Every line in the data below that has the word "characteristic" should be returned.

(Records drawn from a dataset)
══════════════════════════════

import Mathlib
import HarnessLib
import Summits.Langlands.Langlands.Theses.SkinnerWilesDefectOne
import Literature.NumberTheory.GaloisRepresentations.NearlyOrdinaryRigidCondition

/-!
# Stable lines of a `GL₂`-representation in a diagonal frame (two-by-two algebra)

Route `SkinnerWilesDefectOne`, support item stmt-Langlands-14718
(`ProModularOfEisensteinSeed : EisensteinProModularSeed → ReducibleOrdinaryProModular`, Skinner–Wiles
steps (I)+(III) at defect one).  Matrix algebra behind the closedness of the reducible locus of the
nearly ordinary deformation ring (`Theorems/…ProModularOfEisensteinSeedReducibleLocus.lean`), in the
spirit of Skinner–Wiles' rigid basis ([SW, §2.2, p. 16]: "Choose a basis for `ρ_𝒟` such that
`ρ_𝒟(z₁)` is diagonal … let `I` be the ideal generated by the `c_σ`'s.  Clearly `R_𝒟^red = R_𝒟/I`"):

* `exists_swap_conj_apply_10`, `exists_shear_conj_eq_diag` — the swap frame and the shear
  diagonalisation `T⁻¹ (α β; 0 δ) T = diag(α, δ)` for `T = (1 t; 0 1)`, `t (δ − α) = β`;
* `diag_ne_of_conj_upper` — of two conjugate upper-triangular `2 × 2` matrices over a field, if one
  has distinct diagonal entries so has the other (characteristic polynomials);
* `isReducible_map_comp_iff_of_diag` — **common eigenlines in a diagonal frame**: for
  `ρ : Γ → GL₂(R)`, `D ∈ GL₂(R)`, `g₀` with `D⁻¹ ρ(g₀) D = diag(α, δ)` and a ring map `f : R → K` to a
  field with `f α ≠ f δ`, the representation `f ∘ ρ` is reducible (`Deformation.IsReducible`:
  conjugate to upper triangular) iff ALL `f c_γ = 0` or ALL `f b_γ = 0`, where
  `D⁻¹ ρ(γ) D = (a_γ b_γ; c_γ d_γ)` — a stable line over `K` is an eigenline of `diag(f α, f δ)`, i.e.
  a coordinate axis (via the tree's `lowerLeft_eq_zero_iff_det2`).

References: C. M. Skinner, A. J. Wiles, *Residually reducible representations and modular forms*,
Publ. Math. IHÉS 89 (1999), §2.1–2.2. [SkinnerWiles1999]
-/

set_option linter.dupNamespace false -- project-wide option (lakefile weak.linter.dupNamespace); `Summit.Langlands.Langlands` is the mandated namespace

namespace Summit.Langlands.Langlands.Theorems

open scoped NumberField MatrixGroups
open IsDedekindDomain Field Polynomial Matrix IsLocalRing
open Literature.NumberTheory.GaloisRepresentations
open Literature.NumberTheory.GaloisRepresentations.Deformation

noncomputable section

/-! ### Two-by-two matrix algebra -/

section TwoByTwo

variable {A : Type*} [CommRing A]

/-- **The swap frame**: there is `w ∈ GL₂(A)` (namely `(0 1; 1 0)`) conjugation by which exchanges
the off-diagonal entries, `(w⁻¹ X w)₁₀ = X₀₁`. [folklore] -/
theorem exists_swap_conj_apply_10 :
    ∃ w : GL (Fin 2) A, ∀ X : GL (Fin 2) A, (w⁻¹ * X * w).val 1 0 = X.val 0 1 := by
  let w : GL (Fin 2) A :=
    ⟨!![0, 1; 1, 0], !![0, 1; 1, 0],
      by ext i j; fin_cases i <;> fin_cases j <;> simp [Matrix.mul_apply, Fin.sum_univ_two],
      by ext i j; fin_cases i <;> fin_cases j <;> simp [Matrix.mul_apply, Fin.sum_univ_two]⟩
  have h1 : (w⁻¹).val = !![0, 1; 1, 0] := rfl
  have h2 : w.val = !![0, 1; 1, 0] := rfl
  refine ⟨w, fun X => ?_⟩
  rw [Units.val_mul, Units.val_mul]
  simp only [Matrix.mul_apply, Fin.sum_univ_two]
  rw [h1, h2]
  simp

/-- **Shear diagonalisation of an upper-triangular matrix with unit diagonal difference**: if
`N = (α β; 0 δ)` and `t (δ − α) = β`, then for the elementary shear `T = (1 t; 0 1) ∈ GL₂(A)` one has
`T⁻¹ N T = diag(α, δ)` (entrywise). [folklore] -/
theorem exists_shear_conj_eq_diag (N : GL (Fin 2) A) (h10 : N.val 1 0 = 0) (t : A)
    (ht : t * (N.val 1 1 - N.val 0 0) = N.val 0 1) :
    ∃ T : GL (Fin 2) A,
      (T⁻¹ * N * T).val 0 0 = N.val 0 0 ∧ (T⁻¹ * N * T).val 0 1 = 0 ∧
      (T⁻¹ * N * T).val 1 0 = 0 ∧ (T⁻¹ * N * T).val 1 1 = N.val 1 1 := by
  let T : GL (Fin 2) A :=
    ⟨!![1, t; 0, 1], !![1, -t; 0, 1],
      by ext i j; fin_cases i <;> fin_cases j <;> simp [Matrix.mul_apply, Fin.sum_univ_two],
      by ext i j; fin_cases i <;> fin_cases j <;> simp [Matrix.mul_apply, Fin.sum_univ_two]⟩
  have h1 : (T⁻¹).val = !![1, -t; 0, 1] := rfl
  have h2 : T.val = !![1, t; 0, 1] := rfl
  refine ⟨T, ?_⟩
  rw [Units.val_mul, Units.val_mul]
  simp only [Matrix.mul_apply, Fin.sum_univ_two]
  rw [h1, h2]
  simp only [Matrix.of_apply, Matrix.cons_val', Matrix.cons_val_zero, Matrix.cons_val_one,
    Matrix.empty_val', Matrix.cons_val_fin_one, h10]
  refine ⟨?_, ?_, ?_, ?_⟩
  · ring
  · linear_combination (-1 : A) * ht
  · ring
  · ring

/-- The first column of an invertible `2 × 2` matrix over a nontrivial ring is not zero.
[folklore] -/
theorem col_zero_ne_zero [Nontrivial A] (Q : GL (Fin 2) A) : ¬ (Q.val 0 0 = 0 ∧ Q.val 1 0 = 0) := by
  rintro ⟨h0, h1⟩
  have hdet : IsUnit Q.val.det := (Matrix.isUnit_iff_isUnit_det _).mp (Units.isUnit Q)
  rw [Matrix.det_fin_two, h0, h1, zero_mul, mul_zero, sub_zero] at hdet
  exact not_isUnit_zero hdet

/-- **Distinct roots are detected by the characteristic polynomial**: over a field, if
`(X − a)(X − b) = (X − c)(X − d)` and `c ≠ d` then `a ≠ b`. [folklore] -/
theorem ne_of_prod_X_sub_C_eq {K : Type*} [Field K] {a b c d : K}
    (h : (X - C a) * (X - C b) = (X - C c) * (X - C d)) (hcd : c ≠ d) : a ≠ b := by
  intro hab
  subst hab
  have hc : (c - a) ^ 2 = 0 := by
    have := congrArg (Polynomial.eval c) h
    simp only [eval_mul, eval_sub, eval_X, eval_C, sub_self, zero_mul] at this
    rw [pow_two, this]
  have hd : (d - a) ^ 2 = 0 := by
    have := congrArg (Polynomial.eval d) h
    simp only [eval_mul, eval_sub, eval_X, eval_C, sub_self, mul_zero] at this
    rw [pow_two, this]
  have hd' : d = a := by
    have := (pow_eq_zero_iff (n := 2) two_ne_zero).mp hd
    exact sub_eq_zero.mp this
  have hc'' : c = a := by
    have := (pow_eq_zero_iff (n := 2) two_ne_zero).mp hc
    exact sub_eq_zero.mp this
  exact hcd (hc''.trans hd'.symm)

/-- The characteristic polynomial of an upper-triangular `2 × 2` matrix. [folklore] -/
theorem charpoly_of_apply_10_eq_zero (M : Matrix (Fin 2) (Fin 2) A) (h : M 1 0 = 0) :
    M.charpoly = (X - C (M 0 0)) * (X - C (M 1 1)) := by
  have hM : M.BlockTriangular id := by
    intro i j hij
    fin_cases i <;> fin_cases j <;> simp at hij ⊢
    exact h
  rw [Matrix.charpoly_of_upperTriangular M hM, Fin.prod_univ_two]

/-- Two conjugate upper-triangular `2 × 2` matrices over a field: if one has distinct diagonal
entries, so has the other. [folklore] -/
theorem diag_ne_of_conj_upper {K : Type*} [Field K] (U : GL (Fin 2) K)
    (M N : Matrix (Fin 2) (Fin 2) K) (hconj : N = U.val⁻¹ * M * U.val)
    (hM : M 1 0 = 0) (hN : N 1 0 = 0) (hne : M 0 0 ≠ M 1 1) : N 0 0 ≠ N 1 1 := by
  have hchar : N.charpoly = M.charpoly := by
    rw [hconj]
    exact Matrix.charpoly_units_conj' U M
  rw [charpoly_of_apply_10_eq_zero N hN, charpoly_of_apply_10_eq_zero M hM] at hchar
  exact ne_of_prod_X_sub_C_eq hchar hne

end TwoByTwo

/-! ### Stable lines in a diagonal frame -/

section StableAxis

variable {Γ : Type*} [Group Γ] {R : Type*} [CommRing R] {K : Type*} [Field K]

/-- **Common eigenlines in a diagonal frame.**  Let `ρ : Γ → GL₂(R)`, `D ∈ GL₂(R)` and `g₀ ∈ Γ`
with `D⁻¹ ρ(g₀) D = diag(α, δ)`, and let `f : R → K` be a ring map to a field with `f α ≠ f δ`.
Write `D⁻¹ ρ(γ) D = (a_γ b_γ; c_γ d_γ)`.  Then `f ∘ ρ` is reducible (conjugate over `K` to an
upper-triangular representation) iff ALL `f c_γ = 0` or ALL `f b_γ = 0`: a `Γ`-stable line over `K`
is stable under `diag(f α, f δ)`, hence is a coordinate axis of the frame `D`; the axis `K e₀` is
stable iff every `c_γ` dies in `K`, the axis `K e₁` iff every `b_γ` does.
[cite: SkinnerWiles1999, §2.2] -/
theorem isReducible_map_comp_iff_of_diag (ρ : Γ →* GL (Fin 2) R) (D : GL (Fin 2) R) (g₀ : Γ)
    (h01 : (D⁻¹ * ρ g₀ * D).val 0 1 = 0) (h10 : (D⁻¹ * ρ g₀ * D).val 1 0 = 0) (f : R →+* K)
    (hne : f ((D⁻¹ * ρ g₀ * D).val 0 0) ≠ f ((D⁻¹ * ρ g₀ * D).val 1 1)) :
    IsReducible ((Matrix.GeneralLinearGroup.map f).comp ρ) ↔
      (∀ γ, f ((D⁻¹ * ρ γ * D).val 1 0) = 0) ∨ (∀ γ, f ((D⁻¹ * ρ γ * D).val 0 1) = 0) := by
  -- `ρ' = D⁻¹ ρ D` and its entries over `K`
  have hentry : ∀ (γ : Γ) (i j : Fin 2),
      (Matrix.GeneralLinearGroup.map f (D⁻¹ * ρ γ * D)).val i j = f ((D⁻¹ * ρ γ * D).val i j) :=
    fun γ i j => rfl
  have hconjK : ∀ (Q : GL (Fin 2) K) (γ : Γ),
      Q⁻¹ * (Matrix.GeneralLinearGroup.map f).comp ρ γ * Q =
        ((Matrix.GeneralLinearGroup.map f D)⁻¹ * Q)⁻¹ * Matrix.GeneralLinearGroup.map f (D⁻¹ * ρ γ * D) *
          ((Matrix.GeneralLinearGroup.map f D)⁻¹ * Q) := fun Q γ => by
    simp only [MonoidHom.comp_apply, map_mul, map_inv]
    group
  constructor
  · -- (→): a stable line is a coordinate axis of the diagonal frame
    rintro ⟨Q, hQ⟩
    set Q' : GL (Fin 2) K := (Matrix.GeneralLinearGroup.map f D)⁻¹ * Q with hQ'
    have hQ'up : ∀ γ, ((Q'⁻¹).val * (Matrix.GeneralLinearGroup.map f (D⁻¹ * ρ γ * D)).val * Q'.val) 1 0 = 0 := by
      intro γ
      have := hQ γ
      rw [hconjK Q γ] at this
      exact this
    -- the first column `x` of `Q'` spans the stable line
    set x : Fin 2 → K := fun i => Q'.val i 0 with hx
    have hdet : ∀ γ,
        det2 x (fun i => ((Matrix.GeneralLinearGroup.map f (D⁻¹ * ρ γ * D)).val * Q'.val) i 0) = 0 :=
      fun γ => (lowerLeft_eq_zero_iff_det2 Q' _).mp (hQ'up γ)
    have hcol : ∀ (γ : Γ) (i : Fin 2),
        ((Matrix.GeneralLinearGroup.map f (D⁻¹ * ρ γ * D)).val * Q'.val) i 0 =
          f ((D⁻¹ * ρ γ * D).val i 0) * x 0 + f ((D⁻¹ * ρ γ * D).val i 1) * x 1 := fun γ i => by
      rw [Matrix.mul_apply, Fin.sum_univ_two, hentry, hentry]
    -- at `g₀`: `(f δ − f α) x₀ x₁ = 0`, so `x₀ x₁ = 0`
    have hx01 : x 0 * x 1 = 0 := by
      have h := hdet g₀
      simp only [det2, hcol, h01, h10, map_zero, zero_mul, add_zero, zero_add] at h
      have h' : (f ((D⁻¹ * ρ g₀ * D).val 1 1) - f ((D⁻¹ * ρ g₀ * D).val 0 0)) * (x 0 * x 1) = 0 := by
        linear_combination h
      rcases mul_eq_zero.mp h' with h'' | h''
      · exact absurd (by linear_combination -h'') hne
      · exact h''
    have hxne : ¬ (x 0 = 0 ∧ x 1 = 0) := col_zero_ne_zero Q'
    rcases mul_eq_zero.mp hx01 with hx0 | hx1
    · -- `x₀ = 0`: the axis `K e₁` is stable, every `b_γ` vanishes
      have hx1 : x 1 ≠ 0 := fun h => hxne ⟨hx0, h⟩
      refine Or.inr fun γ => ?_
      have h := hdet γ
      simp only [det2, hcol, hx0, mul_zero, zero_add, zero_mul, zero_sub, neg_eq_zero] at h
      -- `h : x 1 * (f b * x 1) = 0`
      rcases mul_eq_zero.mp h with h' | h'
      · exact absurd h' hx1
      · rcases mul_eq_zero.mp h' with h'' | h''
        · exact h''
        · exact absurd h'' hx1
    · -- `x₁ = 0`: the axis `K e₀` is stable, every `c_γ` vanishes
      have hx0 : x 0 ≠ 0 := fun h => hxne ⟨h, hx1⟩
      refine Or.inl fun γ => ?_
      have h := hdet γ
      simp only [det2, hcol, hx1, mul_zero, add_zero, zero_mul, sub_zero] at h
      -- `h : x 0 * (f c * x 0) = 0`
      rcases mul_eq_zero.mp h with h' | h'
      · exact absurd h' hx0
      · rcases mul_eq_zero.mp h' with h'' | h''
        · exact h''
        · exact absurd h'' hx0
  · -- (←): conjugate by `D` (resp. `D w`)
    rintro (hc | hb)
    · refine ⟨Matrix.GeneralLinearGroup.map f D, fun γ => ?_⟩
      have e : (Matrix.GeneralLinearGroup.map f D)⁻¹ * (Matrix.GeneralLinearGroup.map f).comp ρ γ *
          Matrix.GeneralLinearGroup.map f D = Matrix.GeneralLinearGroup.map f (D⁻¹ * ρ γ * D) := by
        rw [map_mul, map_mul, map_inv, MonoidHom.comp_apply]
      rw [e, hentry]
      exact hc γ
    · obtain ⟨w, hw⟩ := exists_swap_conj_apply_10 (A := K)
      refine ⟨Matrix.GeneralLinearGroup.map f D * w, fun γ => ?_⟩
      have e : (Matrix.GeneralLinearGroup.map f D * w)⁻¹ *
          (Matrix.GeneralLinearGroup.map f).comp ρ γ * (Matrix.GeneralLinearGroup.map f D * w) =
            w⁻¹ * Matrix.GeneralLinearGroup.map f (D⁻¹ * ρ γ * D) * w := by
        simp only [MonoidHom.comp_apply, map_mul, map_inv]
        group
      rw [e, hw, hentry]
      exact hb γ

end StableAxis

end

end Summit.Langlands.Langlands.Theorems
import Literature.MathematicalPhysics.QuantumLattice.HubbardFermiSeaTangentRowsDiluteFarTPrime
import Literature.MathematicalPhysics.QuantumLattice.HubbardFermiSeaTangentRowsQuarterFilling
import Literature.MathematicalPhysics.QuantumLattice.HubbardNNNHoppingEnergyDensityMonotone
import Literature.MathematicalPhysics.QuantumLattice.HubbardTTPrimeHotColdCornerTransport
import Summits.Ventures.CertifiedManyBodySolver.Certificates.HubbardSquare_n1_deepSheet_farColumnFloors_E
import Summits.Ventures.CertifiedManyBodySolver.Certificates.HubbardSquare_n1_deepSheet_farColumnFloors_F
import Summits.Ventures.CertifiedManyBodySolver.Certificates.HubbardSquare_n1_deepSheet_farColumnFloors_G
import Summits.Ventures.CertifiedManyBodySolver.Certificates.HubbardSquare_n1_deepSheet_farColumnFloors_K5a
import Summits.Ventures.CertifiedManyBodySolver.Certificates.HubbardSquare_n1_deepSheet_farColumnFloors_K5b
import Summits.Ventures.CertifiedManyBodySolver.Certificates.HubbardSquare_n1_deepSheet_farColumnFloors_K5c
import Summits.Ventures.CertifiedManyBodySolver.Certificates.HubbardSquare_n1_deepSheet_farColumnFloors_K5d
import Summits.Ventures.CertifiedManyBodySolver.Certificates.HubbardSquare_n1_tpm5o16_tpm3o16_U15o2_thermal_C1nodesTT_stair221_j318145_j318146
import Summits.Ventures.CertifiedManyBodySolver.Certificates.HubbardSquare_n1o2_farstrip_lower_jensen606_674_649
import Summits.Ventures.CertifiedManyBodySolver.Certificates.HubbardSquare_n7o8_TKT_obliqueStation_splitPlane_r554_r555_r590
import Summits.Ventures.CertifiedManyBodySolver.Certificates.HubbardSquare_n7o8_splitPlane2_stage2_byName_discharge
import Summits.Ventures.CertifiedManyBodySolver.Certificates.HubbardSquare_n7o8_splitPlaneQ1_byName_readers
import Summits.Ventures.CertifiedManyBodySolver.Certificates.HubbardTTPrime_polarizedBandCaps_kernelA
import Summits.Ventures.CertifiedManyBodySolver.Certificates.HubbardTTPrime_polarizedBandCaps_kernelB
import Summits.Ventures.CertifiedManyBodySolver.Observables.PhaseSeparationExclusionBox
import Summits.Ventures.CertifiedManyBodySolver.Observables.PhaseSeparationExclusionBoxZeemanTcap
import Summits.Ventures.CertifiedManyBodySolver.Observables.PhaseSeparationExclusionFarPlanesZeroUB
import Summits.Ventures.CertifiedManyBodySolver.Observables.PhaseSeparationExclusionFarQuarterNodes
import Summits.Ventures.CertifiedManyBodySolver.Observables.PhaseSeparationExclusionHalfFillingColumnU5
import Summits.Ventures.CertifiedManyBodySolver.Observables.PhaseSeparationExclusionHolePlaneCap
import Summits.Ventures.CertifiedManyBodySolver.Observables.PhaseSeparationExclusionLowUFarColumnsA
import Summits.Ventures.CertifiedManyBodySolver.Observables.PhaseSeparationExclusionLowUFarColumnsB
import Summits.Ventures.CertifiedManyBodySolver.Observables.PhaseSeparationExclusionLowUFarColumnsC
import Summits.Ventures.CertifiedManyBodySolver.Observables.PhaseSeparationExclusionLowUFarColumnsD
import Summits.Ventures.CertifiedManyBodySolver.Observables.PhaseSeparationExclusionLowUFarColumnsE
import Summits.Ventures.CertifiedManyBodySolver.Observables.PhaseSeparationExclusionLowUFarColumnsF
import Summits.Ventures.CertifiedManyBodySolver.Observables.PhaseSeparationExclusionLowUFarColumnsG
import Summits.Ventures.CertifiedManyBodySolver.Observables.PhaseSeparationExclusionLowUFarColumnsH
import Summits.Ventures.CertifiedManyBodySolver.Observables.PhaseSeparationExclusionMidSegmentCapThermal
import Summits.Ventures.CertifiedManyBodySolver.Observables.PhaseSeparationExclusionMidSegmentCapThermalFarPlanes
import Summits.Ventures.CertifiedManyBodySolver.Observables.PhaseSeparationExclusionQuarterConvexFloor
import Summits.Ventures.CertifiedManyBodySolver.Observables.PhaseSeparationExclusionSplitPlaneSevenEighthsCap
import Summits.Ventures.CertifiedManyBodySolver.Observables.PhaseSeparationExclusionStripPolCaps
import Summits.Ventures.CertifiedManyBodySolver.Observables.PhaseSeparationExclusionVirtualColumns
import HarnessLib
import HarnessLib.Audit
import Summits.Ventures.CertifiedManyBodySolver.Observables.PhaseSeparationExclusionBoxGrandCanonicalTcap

══════════════════════════════

**The answer**
  has distinct diagonal entries so has the other (characteristic polynomials);
/-- **Distinct roots are detected by the characteristic polynomial**: over a field, if
/-- The characteristic polynomial of an upper-triangular `2 × 2` matrix. [folklore] -/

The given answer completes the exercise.